_WHAT YOU ARE ASKED TO DO_.
Check every line of the material below for the string "ZMod", and return the ones that have it.

_EXERCISE MATERIAL_.
import Mathlib
import HarnessLib
import Literature.MathematicalPhysics.StatisticalMechanics.FluctuationOfHamiltonian
import Literature.MathematicalPhysics.StatisticalMechanics.StepOperatorBABKM
import Summits.HubbardSuperconductivity.HubbardSuperconductivity.Theorems.ComplexGFFStiffnessHypACumulantHolomorphicMidK

/-!
# Crux `HypACumulant`, line `gnv` — structural pass, brick S5: the next Hamiltonian `H̃ = nextH D H K`
# is AFFINE along the complex line `(H + σU, K + σV)`

Route `route-HubbardSuperconductivity-ComplexGFFStiffness`, cruxes stmt-HubbardSuperconductivity-19154 /
-19155, shared research statement `OnePointLipschitz`, census (C3d′) (memo §7, step S5).  Since
`nextH D H K = A_k H + B_k K` (`nextH_eq`, [ABKM19] (6.55)–(6.57)) with `A_k` linear and
`B_k K = −Π₂ R_{k+1} K(B₀)` additive and homogeneous on integrable `C²` data:

* `Pi2_const_mul_of_contDiff` — `Π₂(σ·F) = σ • Π₂ F` for `C²` functionals;
* `fluct_const_mul` — `R(σ·F) = σ·RF`;
* `opB_line` — `B_k (K + σV) = B_k K + σ • B_k V` (under integrability of `K(B₀,φ+·)`, `V(B₀,φ+·)` and
  `C²` of their fluctuation integrals);
* **`nextH_line`** — `nextH D (H + σ•U) (K + σV) = nextH D H K + σ • nextH D U V`, i.e. the intermediate
  Hamiltonian of `T_k` along the line is `H̃ + σŨ` with `H̃ = nextH D H K`, `Ũ = nextH D U V` — the input
  shape of `contDiff_midK_line` / `differentiable_midK_line` (`…HolomorphicMidK`).

All proved, no `sorry`.

## References
* S. Adams, S. Buchholz, R. Kotecký, S. Müller, arXiv:1910.13564, Definition 6.5 (6.16), Theorem 6.8
  (6.55)–(6.57), Definition 8.6 [AdamsBuchholzKoteckyMuller2019].
-/

noncomputable section

-- `Summit.<Summit>.<Problem>`: single-conjunct summit, the duplicate component is mandated (D-0017).
set_option linter.dupNamespace false

namespace Summit.HubbardSuperconductivity.HubbardSuperconductivity.Theorems.ComplexGFF

open MeasureTheory
open Literature.MathematicalPhysics.StatisticalMechanics.GradientRG
open Literature.MathematicalPhysics.StatisticalMechanics

variable {d M : ℕ} [NeZero M]

/-- `Π₂(σ·F) = σ • Π₂ F` for `C²` functionals. -/
theorem Pi2_const_mul_of_contDiff (c : Fin d → ZMod M) (B : Finset (Fin d → ZMod M))
    {F : ((Fin d → ZMod M) → ℝ) → ℂ} (hF : ContDiff ℝ 2 F) (σ : ℂ) :
    Pi2 c B (fun φ => σ * F φ) = σ • Pi2 c B F := by
  unfold Pi2
  have e : (fun φ => σ * F φ) = σ • F := by funext φ; simp [Pi.smul_apply, smul_eq_mul]
  rw [e, fderiv_const_smul (hF.differentiable (by norm_num) 0), iteratedFDeriv_const_smul_apply (hF.contDiffAt),
    ← Pi2Data_smul, Pi.smul_apply]

/-- `R(σ·F) = σ·RF`. -/
theorem fluct_const_mul (𝒞 : (Fin d → ZMod M) → ℝ) (F : ((Fin d → ZMod M) → ℝ) → ℂ) (σ : ℂ) :
    fluct 𝒞 (fun φ => σ * F φ) = fun φ => σ * fluct 𝒞 F φ := by
  funext φ
  unfold fluct
  exact integral_const_mul σ _

/-- **`B_k` along an affine line of activities:** `B_k(K + σV) = B_k K + σ • B_k V`. -/
theorem opB_line (D : StepData d M) {K V : Finset (Fin d → ZMod M) → ((Fin d → ZMod M) → ℝ) → ℂ}
    (hKi : ∀ φ, Integrable (fun ξ => K D.B₀ (φ + ξ)) (stepMeasure D.𝒞))
    (hVi : ∀ φ, Integrable (fun ξ => V D.B₀ (φ + ξ)) (stepMeasure D.𝒞))
    (hKd : ContDiff ℝ 2 (fluct D.𝒞 (K D.B₀))) (hVd : ContDiff ℝ 2 (fluct D.𝒞 (V D.B₀))) (σ : ℂ) :
    opB D (fun Y φ => K Y φ + σ * V Y φ) = opB D K + σ • opB D V := by
  unfold opB
  beta_reduce
  have e : (fun φ => K D.B₀ φ + σ * V D.B₀ φ) = K D.B₀ + fun φ => σ * V D.B₀ φ := by funext φ; rfl
  have hσVi : ∀ φ, Integrable (fun ξ => (fun φ => σ * V D.B₀ φ) (φ + ξ)) (stepMeasure D.𝒞) :=
    fun φ => (hVi φ).const_mul σ
  rw [e, fluct_add_of_integrable hKi hσVi, fluct_const_mul]
  have hσVd : ContDiff ℝ 2 (fun φ => σ * fluct D.𝒞 (V D.B₀) φ) := contDiff_const.mul hVd
  rw [Pi2_add_of_contDiff D.c₀ D.B₀ hKd hσVd, Pi2_const_mul_of_contDiff D.c₀ D.B₀ hVd σ]
  rw [neg_add, smul_neg]

/-- **The next Hamiltonian is affine along the line `(H + σU, K + σV)`:**
`nextH D (H + σ•U) (K + σV) = nextH D H K + σ • nextH D U V`. -/
theorem nextH_line (D : StepData d M) (hC : (Matrix.circulant D.𝒞).PosSemidef) (hB : D.B₀.card ≠ 0)
    (hroom : ∀ x ∈ D.B₀, HasRoom D.c₀ x (d / 2 + 1)) (H U : RelevantHamiltonian ℂ d)
    {K V : Finset (Fin d → ZMod M) → ((Fin d → ZMod M) → ℝ) → ℂ}
    (hKi : ∀ φ, Integrable (fun ξ => K D.B₀ (φ + ξ)) (stepMeasure D.𝒞))
    (hVi : ∀ φ, Integrable (fun ξ => V D.B₀ (φ + ξ)) (stepMeasure D.𝒞))
    (hKd : ContDiff ℝ 2 (fluct D.𝒞 (K D.B₀))) (hVd : ContDiff ℝ 2 (fluct D.𝒞 (V D.B₀))) (σ : ℂ) :
    nextH D (H + σ • U) (fun Y φ => K Y φ + σ * V Y φ) = nextH D H K + σ • nextH D U V := by
  rw [nextH_eq D hC hB hroom, nextH_eq D hC hB hroom, nextH_eq D hC hB hroom, opB_line D hKi hVi hKd hVd σ,
    stepOpA_add, stepOpA_smul, smul_add]
  abel

/-- **Corollary (input shape of `…HolomorphicMidK`):** along the line, the intermediate functional of `T_k` is
`Φ_σ = midK s (e^{−(H+σU)}) (e^{−(H̃+σŨ)}) (K + σV)` with `H̃ = nextH D H K`, `Ũ = nextH D U V`, hence jointly
`C^n` in `(σ, φ)` and entire in `σ` (for `K, V` blockwise `C^n`). -/
theorem differentiable_midK_nextH_line (D : StepData d M) (hC : (Matrix.circulant D.𝒞).PosSemidef) (hB : D.B₀.card ≠ 0)
    (hroom : ∀ x ∈ D.B₀, HasRoom D.c₀ x (d / 2 + 1)) (H U : RelevantHamiltonian ℂ d)
    {K V : Finset (Fin d → ZMod M) → ((Fin d → ZMod M) → ℝ) → ℂ}
    (hKi : ∀ φ, Integrable (fun ξ => K D.B₀ (φ + ξ)) (stepMeasure D.𝒞))
    (hVi : ∀ φ, Integrable (fun ξ => V D.B₀ (φ + ξ)) (stepMeasure D.𝒞))
    (hKd : ContDiff ℝ 2 (fluct D.𝒞 (K D.B₀))) (hVd : ContDiff ℝ 2 (fluct D.𝒞 (V D.B₀)))
    (X : Finset (Fin d → ZMod M)) (φ ξ : (Fin d → ZMod M) → ℝ) :
    Differentiable ℂ (fun σ : ℂ =>
      midK D.s (expNegH (H + σ • U)) (expNegH (nextH D (H + σ • U) (fun Y ψ => K Y ψ + σ * V Y ψ)))
        (fun Y ψ => K Y ψ + σ * V Y ψ) X φ ξ) := by
  have e : ∀ σ : ℂ, nextH D (H + σ • U) (fun Y ψ => K Y ψ + σ * V Y ψ) = nextH D H K + σ • nextH D U V :=
    fun σ => nextH_line D hC hB hroom H U hKi hVi hKd hVd σ
  simp only [e]
  exact differentiable_midK_line D.s H U (nextH D H K) (nextH D U V) K V X φ ξ

end Summit.HubbardSuperconductivity.HubbardSuperconductivity.Theorems.ComplexGFF

end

_OUTPUT OF THE EXERCISE_.
theorem Pi2_const_mul_of_contDiff (c : Fin d → ZMod M) (B : Finset (Fin d → ZMod M))
    {F : ((Fin d → ZMod M) → ℝ) → ℂ} (hF : ContDiff ℝ 2 F) (σ : ℂ) :
theorem fluct_const_mul (𝒞 : (Fin d → ZMod M) → ℝ) (F : ((Fin d → ZMod M) → ℝ) → ℂ) (σ : ℂ) :
theorem opB_line (D : StepData d M) {K V : Finset (Fin d → ZMod M) → ((Fin d → ZMod M) → ℝ) → ℂ}
    {K V : Finset (Fin d → ZMod M) → ((Fin d → ZMod M) → ℝ) → ℂ}
    {K V : Finset (Fin d → ZMod M) → ((Fin d → ZMod M) → ℝ) → ℂ}
    (X : Finset (Fin d → ZMod M)) (φ ξ : (Fin d → ZMod M) → ℝ) :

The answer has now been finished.